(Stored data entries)
• • • •
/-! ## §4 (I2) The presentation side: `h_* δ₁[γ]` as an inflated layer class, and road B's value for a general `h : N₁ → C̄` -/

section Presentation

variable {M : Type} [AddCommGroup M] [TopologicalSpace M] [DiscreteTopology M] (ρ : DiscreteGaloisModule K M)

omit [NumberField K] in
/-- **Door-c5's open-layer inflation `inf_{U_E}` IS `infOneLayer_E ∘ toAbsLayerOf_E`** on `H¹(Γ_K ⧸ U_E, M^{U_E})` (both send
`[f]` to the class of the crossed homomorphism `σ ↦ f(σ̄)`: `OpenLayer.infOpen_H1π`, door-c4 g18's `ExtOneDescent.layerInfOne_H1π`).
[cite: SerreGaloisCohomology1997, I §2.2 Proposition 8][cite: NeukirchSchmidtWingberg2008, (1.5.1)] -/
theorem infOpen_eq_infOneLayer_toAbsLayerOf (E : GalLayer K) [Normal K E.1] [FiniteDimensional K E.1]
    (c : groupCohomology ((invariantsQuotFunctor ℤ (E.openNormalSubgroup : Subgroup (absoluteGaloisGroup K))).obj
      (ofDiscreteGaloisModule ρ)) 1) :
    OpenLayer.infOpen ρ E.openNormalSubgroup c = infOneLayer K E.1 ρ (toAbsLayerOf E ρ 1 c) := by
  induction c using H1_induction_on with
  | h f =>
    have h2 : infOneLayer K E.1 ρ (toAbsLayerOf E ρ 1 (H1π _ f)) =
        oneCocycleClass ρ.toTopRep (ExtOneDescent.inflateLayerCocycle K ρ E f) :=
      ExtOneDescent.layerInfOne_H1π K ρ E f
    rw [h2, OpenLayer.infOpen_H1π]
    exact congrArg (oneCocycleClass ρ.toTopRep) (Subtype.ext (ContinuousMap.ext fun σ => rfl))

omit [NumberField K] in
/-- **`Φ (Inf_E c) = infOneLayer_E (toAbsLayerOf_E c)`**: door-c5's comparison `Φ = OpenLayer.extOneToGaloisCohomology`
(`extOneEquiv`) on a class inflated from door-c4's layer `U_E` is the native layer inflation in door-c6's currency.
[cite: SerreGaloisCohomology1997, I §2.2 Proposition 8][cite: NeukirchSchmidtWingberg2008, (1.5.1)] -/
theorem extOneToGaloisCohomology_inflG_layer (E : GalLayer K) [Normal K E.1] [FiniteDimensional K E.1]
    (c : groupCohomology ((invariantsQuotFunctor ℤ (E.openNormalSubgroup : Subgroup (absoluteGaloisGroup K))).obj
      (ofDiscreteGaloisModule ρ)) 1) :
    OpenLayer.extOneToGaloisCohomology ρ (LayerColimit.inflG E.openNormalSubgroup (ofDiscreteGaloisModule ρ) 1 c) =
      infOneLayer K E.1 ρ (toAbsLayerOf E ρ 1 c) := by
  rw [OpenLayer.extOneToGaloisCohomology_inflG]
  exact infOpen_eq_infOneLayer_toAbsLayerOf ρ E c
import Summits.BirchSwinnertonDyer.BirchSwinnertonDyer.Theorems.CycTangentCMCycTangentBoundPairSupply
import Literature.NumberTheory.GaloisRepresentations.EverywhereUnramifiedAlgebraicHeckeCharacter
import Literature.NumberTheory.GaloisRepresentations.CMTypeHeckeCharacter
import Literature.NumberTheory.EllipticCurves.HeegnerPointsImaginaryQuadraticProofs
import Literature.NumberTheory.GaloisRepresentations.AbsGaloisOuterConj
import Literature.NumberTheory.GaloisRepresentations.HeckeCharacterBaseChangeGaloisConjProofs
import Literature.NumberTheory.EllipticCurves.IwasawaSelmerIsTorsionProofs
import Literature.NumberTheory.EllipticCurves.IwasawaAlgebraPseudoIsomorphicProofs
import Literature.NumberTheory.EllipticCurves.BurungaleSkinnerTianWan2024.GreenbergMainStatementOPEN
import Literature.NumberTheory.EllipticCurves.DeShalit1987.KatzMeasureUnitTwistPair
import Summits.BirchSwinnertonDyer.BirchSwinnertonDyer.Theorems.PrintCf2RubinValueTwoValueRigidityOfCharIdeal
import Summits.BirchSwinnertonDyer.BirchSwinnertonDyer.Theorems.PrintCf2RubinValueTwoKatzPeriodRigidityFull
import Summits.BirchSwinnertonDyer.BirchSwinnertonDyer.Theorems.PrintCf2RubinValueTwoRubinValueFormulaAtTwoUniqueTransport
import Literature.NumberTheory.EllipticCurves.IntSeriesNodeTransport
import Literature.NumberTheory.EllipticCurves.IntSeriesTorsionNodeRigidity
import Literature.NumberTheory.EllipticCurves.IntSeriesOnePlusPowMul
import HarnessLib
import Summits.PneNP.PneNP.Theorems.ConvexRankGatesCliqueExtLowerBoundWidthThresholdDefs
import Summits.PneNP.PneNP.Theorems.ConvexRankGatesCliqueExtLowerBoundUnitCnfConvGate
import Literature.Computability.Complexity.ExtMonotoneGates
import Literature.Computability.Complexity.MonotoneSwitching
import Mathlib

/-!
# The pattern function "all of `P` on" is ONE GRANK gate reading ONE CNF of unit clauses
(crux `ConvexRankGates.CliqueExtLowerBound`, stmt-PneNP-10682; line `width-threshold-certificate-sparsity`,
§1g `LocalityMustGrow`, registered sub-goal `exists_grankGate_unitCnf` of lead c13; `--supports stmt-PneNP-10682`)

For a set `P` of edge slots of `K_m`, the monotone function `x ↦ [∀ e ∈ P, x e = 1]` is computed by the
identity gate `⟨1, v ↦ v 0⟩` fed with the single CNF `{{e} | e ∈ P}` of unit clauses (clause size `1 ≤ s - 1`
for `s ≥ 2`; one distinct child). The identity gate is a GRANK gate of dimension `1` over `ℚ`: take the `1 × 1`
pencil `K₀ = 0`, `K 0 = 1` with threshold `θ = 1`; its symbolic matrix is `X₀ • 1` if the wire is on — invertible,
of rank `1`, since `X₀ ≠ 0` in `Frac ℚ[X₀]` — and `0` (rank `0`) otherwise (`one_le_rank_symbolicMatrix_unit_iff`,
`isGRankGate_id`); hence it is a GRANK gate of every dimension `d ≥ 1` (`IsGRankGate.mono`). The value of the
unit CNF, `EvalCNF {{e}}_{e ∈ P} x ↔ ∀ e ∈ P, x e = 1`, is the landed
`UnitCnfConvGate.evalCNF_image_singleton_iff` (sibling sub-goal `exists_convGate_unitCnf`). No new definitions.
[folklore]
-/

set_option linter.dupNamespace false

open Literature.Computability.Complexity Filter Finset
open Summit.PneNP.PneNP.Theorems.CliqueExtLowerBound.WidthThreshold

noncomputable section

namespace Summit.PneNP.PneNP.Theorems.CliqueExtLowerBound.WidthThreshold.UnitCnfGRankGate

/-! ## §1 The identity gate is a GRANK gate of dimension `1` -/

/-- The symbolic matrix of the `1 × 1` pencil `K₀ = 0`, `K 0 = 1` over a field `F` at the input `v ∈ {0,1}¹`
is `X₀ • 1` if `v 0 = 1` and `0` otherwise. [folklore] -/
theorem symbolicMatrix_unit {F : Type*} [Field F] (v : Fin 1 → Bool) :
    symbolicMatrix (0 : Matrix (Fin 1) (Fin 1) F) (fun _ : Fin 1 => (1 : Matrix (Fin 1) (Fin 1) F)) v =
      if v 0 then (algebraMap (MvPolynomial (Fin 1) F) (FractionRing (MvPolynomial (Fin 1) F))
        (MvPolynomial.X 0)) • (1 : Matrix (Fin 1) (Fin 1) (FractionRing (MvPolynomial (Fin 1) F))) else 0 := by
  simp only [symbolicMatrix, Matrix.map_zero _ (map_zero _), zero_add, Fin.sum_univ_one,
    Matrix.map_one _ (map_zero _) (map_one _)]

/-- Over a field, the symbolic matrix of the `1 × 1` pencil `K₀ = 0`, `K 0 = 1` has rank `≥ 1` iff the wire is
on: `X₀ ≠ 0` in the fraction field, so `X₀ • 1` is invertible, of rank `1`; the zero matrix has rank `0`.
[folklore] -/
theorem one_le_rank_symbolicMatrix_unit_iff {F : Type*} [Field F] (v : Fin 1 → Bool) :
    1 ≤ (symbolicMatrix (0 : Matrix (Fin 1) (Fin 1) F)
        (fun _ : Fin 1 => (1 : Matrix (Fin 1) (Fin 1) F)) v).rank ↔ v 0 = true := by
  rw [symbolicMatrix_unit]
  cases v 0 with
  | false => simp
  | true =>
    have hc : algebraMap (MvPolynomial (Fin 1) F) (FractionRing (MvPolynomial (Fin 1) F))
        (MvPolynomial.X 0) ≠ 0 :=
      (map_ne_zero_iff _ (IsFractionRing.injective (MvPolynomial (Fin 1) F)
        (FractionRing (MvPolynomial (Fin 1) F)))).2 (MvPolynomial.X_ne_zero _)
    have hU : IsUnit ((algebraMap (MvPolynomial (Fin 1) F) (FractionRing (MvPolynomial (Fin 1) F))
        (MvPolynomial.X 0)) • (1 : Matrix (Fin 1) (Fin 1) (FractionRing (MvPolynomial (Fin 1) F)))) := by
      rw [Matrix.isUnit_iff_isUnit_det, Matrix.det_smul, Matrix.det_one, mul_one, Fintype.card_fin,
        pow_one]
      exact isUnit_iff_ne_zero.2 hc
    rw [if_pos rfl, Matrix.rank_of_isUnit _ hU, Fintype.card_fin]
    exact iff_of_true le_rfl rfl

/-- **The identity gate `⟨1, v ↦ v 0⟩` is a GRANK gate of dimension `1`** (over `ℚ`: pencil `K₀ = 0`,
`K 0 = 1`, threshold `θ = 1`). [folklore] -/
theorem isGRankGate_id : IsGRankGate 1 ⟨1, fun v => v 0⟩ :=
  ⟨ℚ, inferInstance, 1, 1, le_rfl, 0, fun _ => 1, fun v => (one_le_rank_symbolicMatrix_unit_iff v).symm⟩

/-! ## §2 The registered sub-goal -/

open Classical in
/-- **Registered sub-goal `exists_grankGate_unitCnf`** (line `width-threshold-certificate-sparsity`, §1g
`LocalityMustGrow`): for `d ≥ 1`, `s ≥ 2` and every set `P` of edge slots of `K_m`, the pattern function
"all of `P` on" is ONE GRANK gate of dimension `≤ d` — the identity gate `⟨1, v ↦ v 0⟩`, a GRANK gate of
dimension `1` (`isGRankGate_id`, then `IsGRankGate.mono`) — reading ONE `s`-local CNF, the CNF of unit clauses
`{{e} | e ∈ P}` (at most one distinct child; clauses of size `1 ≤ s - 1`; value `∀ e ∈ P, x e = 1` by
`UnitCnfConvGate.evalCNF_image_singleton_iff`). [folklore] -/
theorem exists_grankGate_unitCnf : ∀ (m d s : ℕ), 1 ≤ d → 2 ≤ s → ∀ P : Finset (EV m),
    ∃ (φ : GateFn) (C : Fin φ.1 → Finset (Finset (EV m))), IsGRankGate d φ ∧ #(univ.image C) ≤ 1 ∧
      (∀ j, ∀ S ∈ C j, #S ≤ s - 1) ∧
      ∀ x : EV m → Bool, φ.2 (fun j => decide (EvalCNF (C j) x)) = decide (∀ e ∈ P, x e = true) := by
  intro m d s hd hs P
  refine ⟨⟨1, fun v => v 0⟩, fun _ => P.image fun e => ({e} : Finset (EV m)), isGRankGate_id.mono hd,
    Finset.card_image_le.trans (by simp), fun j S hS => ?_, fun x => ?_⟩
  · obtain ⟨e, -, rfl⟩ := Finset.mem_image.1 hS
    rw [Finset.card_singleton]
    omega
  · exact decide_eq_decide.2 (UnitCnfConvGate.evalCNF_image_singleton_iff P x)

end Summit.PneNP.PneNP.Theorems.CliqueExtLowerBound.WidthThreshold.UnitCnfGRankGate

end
• • • •
#### [What to do]
Output only an exact transcription of the lines above from the one with "noncomputable section" up to and including the one with "## §1 The identity".

#### [Exercise solution]
noncomputable section

namespace Summit.PneNP.PneNP.Theorems.CliqueExtLowerBound.WidthThreshold.UnitCnfGRankGate

/-! ## §1 The identity gate is a GRANK gate of dimension `1` -/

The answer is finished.